Please filter the data down to the lines that include the word "relatively" and copy them.

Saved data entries
────────

/-- **Gluing classical solutions along an open overlap.** Let `(u₁, p₁)` be a classical
solution on `[0, T)` and `(u₂, p₂)` a classical solution on `(a, b)` (same viscosity and force),
`0 ≤ a < T ≤ b`, with `u₁(t) = u₂(t)` for `t ∈ (a, T)`. Then the velocity equal to `u₁` for
`t < T` and to `u₂` for `t ≥ T`, with the normalised pressure `p₁ - p₁(·, 0)` resp.
`p₂ - p₂(·, 0)`, is a classical solution on `[0, b)`. Joint smoothness is local: `[0, T) × E`
and `(a, b) × E` are relatively open in `[0, b) × E`, and on them the glued fields coincide with
`(u₁, p₁ - p₁(·,0))` resp. `(u₂, p₂ - p₂(·,0))` — for the pressures by
`pressure_sub_apply_zero_eq_of_eventuallyEq` on the overlap `(a, T)`. The momentum equation at
`t < T` is that of `(u₁, p₁)` (near `t` the glued velocity is `u₁` and `[0, b)` coincides with
`[0, T)`), at `t ≥ T` that of `(u₂, p₂)` (interior time, two-sided derivatives). [folklore] -/
theorem IsClassicalNSSolutionOn.glue {T a b : ℝ} {f u₁ u₂ : ℝ → E → E} {p₁ p₂ : ℝ → E → ℝ}
    (h₁ : IsClassicalNSSolutionOn (Ico 0 T) ν f u₁ p₁)
    (h₂ : IsClassicalNSSolutionOn (Ioo a b) ν f u₂ p₂) (ha : 0 ≤ a) (haT : a < T) (hTb : T ≤ b)
    (heq : ∀ t ∈ Ioo a T, u₁ t = u₂ t) :
    IsClassicalNSSolutionOn (Ico 0 b) ν f (fun t => if t < T then u₁ t else u₂ t)
      (fun t => if t < T then (fun x => p₁ t x - p₁ t 0) else fun x => p₂ t x - p₂ t 0) := by
  -- the two relatively open pieces of `[0, b)`
  have hI₁ : Ico 0 b ∩ Iio T = Ico 0 T := by
    ext τ
    simp only [mem_inter_iff, mem_Ico, mem_Iio]
    exact ⟨fun h => ⟨h.1.1, h.2⟩, fun h => ⟨⟨h.1, h.2.trans_le hTb⟩, h.2⟩⟩
  have hI₂ : Ico 0 b ∩ Ioi a = Ioo a b := by
    ext τ
    simp only [mem_inter_iff, mem_Ico, mem_Ioi, mem_Ioo]
    exact ⟨fun h => ⟨h.2, h.1.2⟩, fun h => ⟨⟨ha.trans h.1.le, h.2⟩, h.1⟩⟩
  have hP₁ : (Ico 0 b ×ˢ (univ : Set E)) ∩ Iio T ×ˢ univ = Ico 0 T ×ˢ univ := by
    rw [prod_inter_prod, hI₁, inter_self]
  have hP₂ : (Ico 0 b ×ˢ (univ : Set E)) ∩ Ioi a ×ˢ univ = Ioo a b ×ˢ univ := by
    rw [prod_inter_prod, hI₂, inter_self]
  -- on the overlap the velocities agree near every point and the normalised pressures agree
  have hov : ∀ t ∈ Ioo a T, ∀ᶠ τ in 𝓝 t, u₁ τ = u₂ τ := fun t ht => by
    filter_upwards [Ioo_mem_nhds ht.1 ht.2] with τ hτ using heq τ hτ
  have hpr : ∀ t ∈ Ioo a T, ∀ x, p₁ t x - p₁ t 0 = p₂ t x - p₂ t 0 := fun t ht x =>
    h₁.pressure_sub_apply_zero_eq_of_eventuallyEq h₂ (Ico_mem_nhds (ha.trans_lt ht.1) ht.2)
      (Ioo_mem_nhds ht.1 (ht.2.trans_le hTb)) (hov t ht) x
  refine ⟨?_, ?_, ?_, ?_⟩
  · -- smoothness of the glued velocity
    refine contDiffOn_of_locally_contDiffOn fun z hz => ?_
    obtain ⟨t, x⟩ := z
    have ht : t ∈ Ico 0 b := hz.1
    by_cases htT : t < T
    · refine ⟨Iio T ×ˢ univ, isOpen_Iio.prod isOpen_univ, ⟨htT, mem_univ _⟩, ?_⟩
      rw [hP₁]
      refine h₁.smooth_velocity.congr fun z hz => ?_
      obtain ⟨τ, y⟩ := z
      have hτ : τ < T := hz.1.2
      simp only [uncurry_apply_pair, if_pos hτ]
    · refine ⟨Ioi a ×ˢ univ, isOpen_Ioi.prod isOpen_univ, ⟨haT.trans_le (not_lt.1 htT), mem_univ _⟩,
        ?_⟩
      rw [hP₂]
      refine h₂.smooth_velocity.congr fun z hz => ?_
      obtain ⟨τ, y⟩ := z
      have hτ : τ ∈ Ioo a b := hz.1
      by_cases hτT : τ < T
      · simp only [uncurry_apply_pair, if_pos hτT, heq τ ⟨hτ.1, hτT⟩]
      · simp only [uncurry_apply_pair, if_neg hτT]
  · -- smoothness of the glued (normalised) pressure
    refine contDiffOn_of_locally_contDiffOn fun z hz => ?_
    obtain ⟨t, x⟩ := z
    have ht : t ∈ Ico 0 b := hz.1
    by_cases htT : t < T
    · refine ⟨Iio T ×ˢ univ, isOpen_Iio.prod isOpen_univ, ⟨htT, mem_univ _⟩, ?_⟩
      rw [hP₁]
      refine h₁.smooth_pressure.sub_apply_zero.congr fun z hz => ?_
      obtain ⟨τ, y⟩ := z
      have hτ : τ < T := hz.1.2
      simp only [uncurry_apply_pair, if_pos hτ]
    · refine ⟨Ioi a ×ˢ univ, isOpen_Ioi.prod isOpen_univ, ⟨haT.trans_le (not_lt.1 htT), mem_univ _⟩,
        ?_⟩
      rw [hP₂]
      refine h₂.smooth_pressure.sub_apply_zero.congr fun z hz => ?_
      obtain ⟨τ, y⟩ := z
      have hτ : τ ∈ Ioo a b := hz.1
      by_cases hτT : τ < T
      · simp only [uncurry_apply_pair, if_pos hτT, hpr τ ⟨hτ.1, hτT⟩ y]
      · simp only [uncurry_apply_pair, if_neg hτT]
  · -- the momentum equation
    intro t ht x
    obtain ⟨h0t, htb⟩ := ht
    by_cases htT : t < T
    · have hev : (fun τ => (if τ < T then u₁ τ else u₂ τ) x) =ᶠ[𝓝 t] fun τ => u₁ τ x := by
        filter_upwards [Iio_mem_nhds htT] with τ hτ
        rw [if_pos (show τ < T from hτ)]
      have hD : timeDerivWithin (Ico 0 b) (fun τ => if τ < T then u₁ τ else u₂ τ) t x =
          timeDerivWithin (Ico 0 T) u₁ t x := by
        simp only [timeDerivWithin_apply]
        rw [(hev.filter_mono nhdsWithin_le_nhds).derivWithin_eq (by rw [if_pos htT]), ← hI₁,
          derivWithin_inter (Iio_mem_nhds htT)]
      rw [hD]
      simp only [if_pos htT]
      rw [gradient_sub_const]
      exact h₁.momentum t ⟨h0t, htT⟩ x
    · have hTt : T ≤ t := not_lt.1 htT
      have hat : a < t := haT.trans_le hTt
      have hev : (fun τ => (if τ < T then u₁ τ else u₂ τ) x) =ᶠ[𝓝 t] fun τ => u₂ τ x := by
        filter_upwards [Ioi_mem_nhds hat] with τ hτ
        by_cases hτT : τ < T
        · rw [if_pos hτT, heq τ ⟨hτ, hτT⟩]
        · rw [if_neg hτT]
      have hD : timeDerivWithin (Ico 0 b) (fun τ => if τ < T then u₁ τ else u₂ τ) t x =
          timeDerivWithin (Ioo a b) u₂ t x := by
        simp only [timeDerivWithin_apply]
        rw [(hev.filter_mono nhdsWithin_le_nhds).derivWithin_eq (by rw [if_neg htT]),
          derivWithin_of_mem_nhds (Ico_mem_nhds (ha.trans_lt hat) htb),
          derivWithin_of_mem_nhds (Ioo_mem_nhds hat htb)]
      rw [hD]
      simp only [if_neg htT]
      rw [gradient_sub_const]
      exact h₂.momentum t ⟨hat, htb⟩ x
  · -- incompressibility
    intro t ht
    by_cases htT : t < T
    · simp only [if_pos htT]
      exact h₁.divFree t ⟨ht.1, htT⟩
    · simp only [if_neg htT]
      exact h₂.divFree t ⟨haT.trans_le (not_lt.1 htT), ht.2⟩

/-! ### Maximality of the lifespan is inherited by time translates -/

/-- **Extension past `T - s` of the translate gives extension past `T`.** Let `(u, p)` be a
classical solution on `[0, T)` and `0 < s < T`. If the translate `u(· + s)` (a classical
solution on `[0, T - s)` with force `f(· + s)`) extends smoothly past `T - s`, then `u` extends
smoothly past `T`: translate the extension back by `-s` to a classical solution on `(s, T' + s)`
agreeing with `u` on `(s, T)`, and glue it to `u` (`IsClassicalNSSolutionOn.glue`)
(Beale–Kato–Majda 1984, §1). [cite: BealeKatoMajda1984, §1] -/
theorem HasSmoothExtensionPast.of_translate {T s : ℝ} {f u : ℝ → E → E} {p : ℝ → E → ℝ}
    (h : IsClassicalNSSolutionOn (Ico 0 T) ν f u p) (hs : 0 < s) (hsT : s < T)
    (hext : HasSmoothExtensionPast ν (fun t => f (t + s)) (fun t => u (t + s)) (T - s)) :
    HasSmoothExtensionPast ν f u T := by
  obtain ⟨T', hT', w, q, hw, hweq⟩ := hext
  -- translate the extension back by `-s`
  have hw' := hw.comp_add_right (-s)
  have hf : (fun t => f (t + -s + s)) = f := by
    funext t
    rw [neg_add_cancel_right]
  rw [hf] at hw'
  have hw₂ : IsClassicalNSSolutionOn (Ioo s (T' + s)) ν f (fun t => w (t + -s))
      (fun t => q (t + -s)) :=
    hw'.mono (fun t ht => ⟨by linarith [ht.1], by linarith [ht.2]⟩) isOpen_Ioo.uniqueDiffOn
  -- the two velocities agree on the overlap `(s, T)`
  have heq : ∀ t ∈ Ioo s T, u t = w (t + -s) := by
    intro t ht
    rw [hweq (t + -s) ⟨by linarith [ht.1], by linarith [ht.2]⟩]
    simp
  refine ⟨T' + s, by linarith, _, _, h.glue hw₂ hs.le hsT (by linarith) heq, fun t ht => ?_⟩
  simp only [if_pos ht.2]

/-- **Time translates of maximal smooth solutions are maximal.** If `(u, p)` is a maximal
smooth solution with lifespan `T` and `0 < s < T`, then `(u(· + s), p(· + s))` is a maximal
smooth solution with lifespan `T - s` for the force `f(· + s)`
(`IsClassicalNSSolutionOn.translate_Ico` and `HasSmoothExtensionPast.of_translate`;
Beale–Kato–Majda 1984, §1). [cite: BealeKatoMajda1984, §1] -/
theorem IsMaximalSmoothSolution.translate {T s : ℝ} {f u : ℝ → E → E} {p : ℝ → E → ℝ}
    (h : IsMaximalSmoothSolution ν f u p T) (hs : 0 < s) (hsT : s < T) :
    IsMaximalSmoothSolution ν (fun t => f (t + s)) (fun t => u (t + s)) (fun t => p (t + s))
      (T - s) :=
  ⟨h.1.translate_Ico hs.le, fun hext => h.2 (HasSmoothExtensionPast.of_translate h.1 hs hsT hext)⟩

/-- The unforced case of `IsMaximalSmoothSolution.translate` (the force `0` is translation
invariant). [cite: BealeKatoMajda1984, §1] -/
theorem IsMaximalSmoothSolution.translate_zero {T s : ℝ} {u : ℝ → E → E} {p : ℝ → E → ℝ}
    (h : IsMaximalSmoothSolution ν 0 u p T) (hs : 0 < s) (hsT : s < T) :
    IsMaximalSmoothSolution ν 0 (fun t => u (t + s)) (fun t => p (t + s)) (T - s) :=
  h.translate hs hsT

/-- The unforced case of `IsClassicalNSSolutionOn.translate_Ico`. [folklore] -/
theorem IsClassicalNSSolutionOn.translate_Ico_zero {T s : ℝ} {u : ℝ → E → E} {p : ℝ → E → ℝ}
    (h : IsClassicalNSSolutionOn (Ico 0 T) ν 0 u p) (hs : 0 ≤ s) :
    IsClassicalNSSolutionOn (Ico 0 (T - s)) ν 0 (fun t => u (t + s)) (fun t => p (t + s)) :=
  h.translate_Ico hs

end Glue

end Literature.Analysis.FluidPDE

end
import Summits.QuantumFields.BalabanUV.T4Continuum.Spine.NE3.RemainderTowerB8
import HarnessLib

/-!
# NE7QbarIterPointwiseB8Prep — preparation for the POINTWISE remainder tower on B8's surface (`NE7QbarIterPointwiseB8`): (i) lattice counting (sites of the two-`m`-block against two
# translated period boxes; bonds in a box against sites × directions; exponent bookkeeping); (ii) tower facts NOT using (1.37): periodicity of the nonlinear iterates and of the
# one-step remainder fields, and THE ℓ² SIZES OF THE NONLINEAR ITERATES `‖A_i‖_{ℓ²} ≤ 4ρ^i‖B‖_{ℓ²}` (the strong induction of `Spine/NE3/RemainderTowerB8`, exported level by level)
Cell `pub-balaban`, rung (B)+1 sub-cell t4; row-NE7b owner lineage `b2b-balaban-t4-ne7b-p1` (gen 155), JUNCTION SERVICE for row NE7's (S-g′) (journal [NE7bP1-G155-FINDING-1], exit (a)).
WHY.  `RemainderTowerB8.sqrt_l2sq_QbarIter_le` proves `a_i := ‖Q_i(U₀, B)‖_{ℓ²(period)} ≤ 4ρ^i‖B‖_{ℓ²}` for all `i ≤ k` INSIDE its proof (inputs `RemainderTowerPrepB8.sqrt_l2sq_linCovIter_le`,
`RemainderSumsStepB8.sum_normSq_Ccov_le`, `RemainderTelescopeB8.linCovIter_sub_logCovIter_eq_sum`, `RemainderTowerArith.tower_l2_induction`); the pointwise tower needs these level sizes
BY NAME, so this file re-runs that induction verbatim and exports it, with the periodicity bookkeeping it shares.  WHAT ([folklore]; 0 def, 0 sorry): §1 `sum_image_add_periodBox`,
`sum_boxFinset_twoBlock_le`, `sum_bondsIn_le_sum_boxFinset`, `level_weight_eq`; §2 `logCovIter_add_period_tower`, `isPeriodicCfg_cavgIter_tower`, `isPeriodicDir_Ccov_tower`,
**`sqrt_l2sq_logCovIter_le_tower`** (hypotheses = those of `RemainderTowerB8.sqrt_l2sq_QbarIter_le` minus (1.37)).  HONEST FRAMING (page 1): lattice kinematics ∕ bookkeeping over landed
kernel theorems of row NE3 and [B7] AS TYPED; nothing of Bałaban's asserted as an axiom; NE3∕NE7 NOT proved; row NE7b (`T4WeightBudget.RelWeightBound`) NOT PRINTED ∕ NOT PROVED; spine
count = dagwriter's call; finite T⁴ rung (B)+1 — NOT infinite volume, NOT mass gap, NOT BetaPertH, NOT Clay.
-/

set_option autoImplicit false

open scoped BigOperators Matrix.Norms.L2Operator
open NormedSpace Finset

namespace Summit.QuantumFields.BalabanUV.T4Continuum.NE7QbarIterPointwiseB8Prep

open Literature.MathematicalPhysics.QuantumFieldTheory.Balaban1983to89
open B7Prop1Explicit B7Prop2Explicit B7Prop3Flat MatrixLog
open B7Prop1Local (InBox loK bondHiK)
open B7Prop3GeneralLinear (Ccov linQcov Qcov)
open B7Prop4GeneralLevels (logCovIter linCovIter)
open B7Prop5Flat (BondIn bondsIn boxFinset mem_bondsIn mem_boxFinset)
open B7Eq123General (prop4_general level_data blockLoops_of_pdev dbavgCovIter_eq_expCfg_logCovIter)
open B7Eq92Concrete (dbavgCovIter)
open B12Ineq417Flat (shiftCfg shiftCfg_apply)
open B7AvgPeriodicity (periodic_of_coord logCovIter_periodic linCovIter_periodic Qcov_periodic)
open T4AveragingDeficitWall (IsSkewDir IsUnitaryCfg SmallField Ad dirSq)
open T4AveragingDeficitWallBoundary (IsPeriodicCfg periodBox mem_periodBox sum_periodBox_shift)
open AveragingDeficitPeriodicCounting (IsPeriodicDir)
open AveragingDeficitChartCalculus (cavg)
open AveragingDeficitMultiLevelPrep (cavgIter LevelSmall radIter tower cavgIter_unitary_small isPeriodicCfg_cavgIter)
open AveragingDeficitMultiLevelBridge (cavgIter_eq_avgIter)
open AveragingDeficitTransport (norm_Ad_of_unitary)
open NE3TangentCovariantTower (QbarIter)
open NE3CovariantLineSumsL2 (l2sq l2sq_nonneg sqrt_l2sq_add_le)
open NE3FramePotBoundW (tower_eq_pow_mul levelSmall_of_le)
open NE3.QbarDictionary (adField)
open NE3.QbarTowerB8 (linCovIter_adField logCovIter_eq_zero_of_dbar)
open NE3.RemainderTowerPrepB8 (shiftCfg_of_isPeriodicCfg shiftCfg_of_isPeriodicDir l2sq_adField sqrt_l2sq_neg sqrt_l2sq_finset_sum_le
  levelSmall_radIter sqrt_l2sq_linCovIter_le)
open NE3.RemainderSumsStepB8 (sum_normSq_Ccov_le sum_norm_Ccov_le)
open NE3.RemainderTelescopeB8 (linCovIter_sub_logCovIter_eq_sum linCovIter_one)
open NE3.RemainderTowerArith (tower_l2_induction geom_sum_L_le)
open ShellMeasureAverageProp4General (C1cov C1cov_pos)

noncomputable section

variable {d : ℕ} {n : Type*} [Fintype n] [DecidableEq n]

────────

Solved exercise
and `(a, b) × E` are relatively open in `[0, b) × E`, and on them the glued fields coincide with
  -- the two relatively open pieces of `[0, b)`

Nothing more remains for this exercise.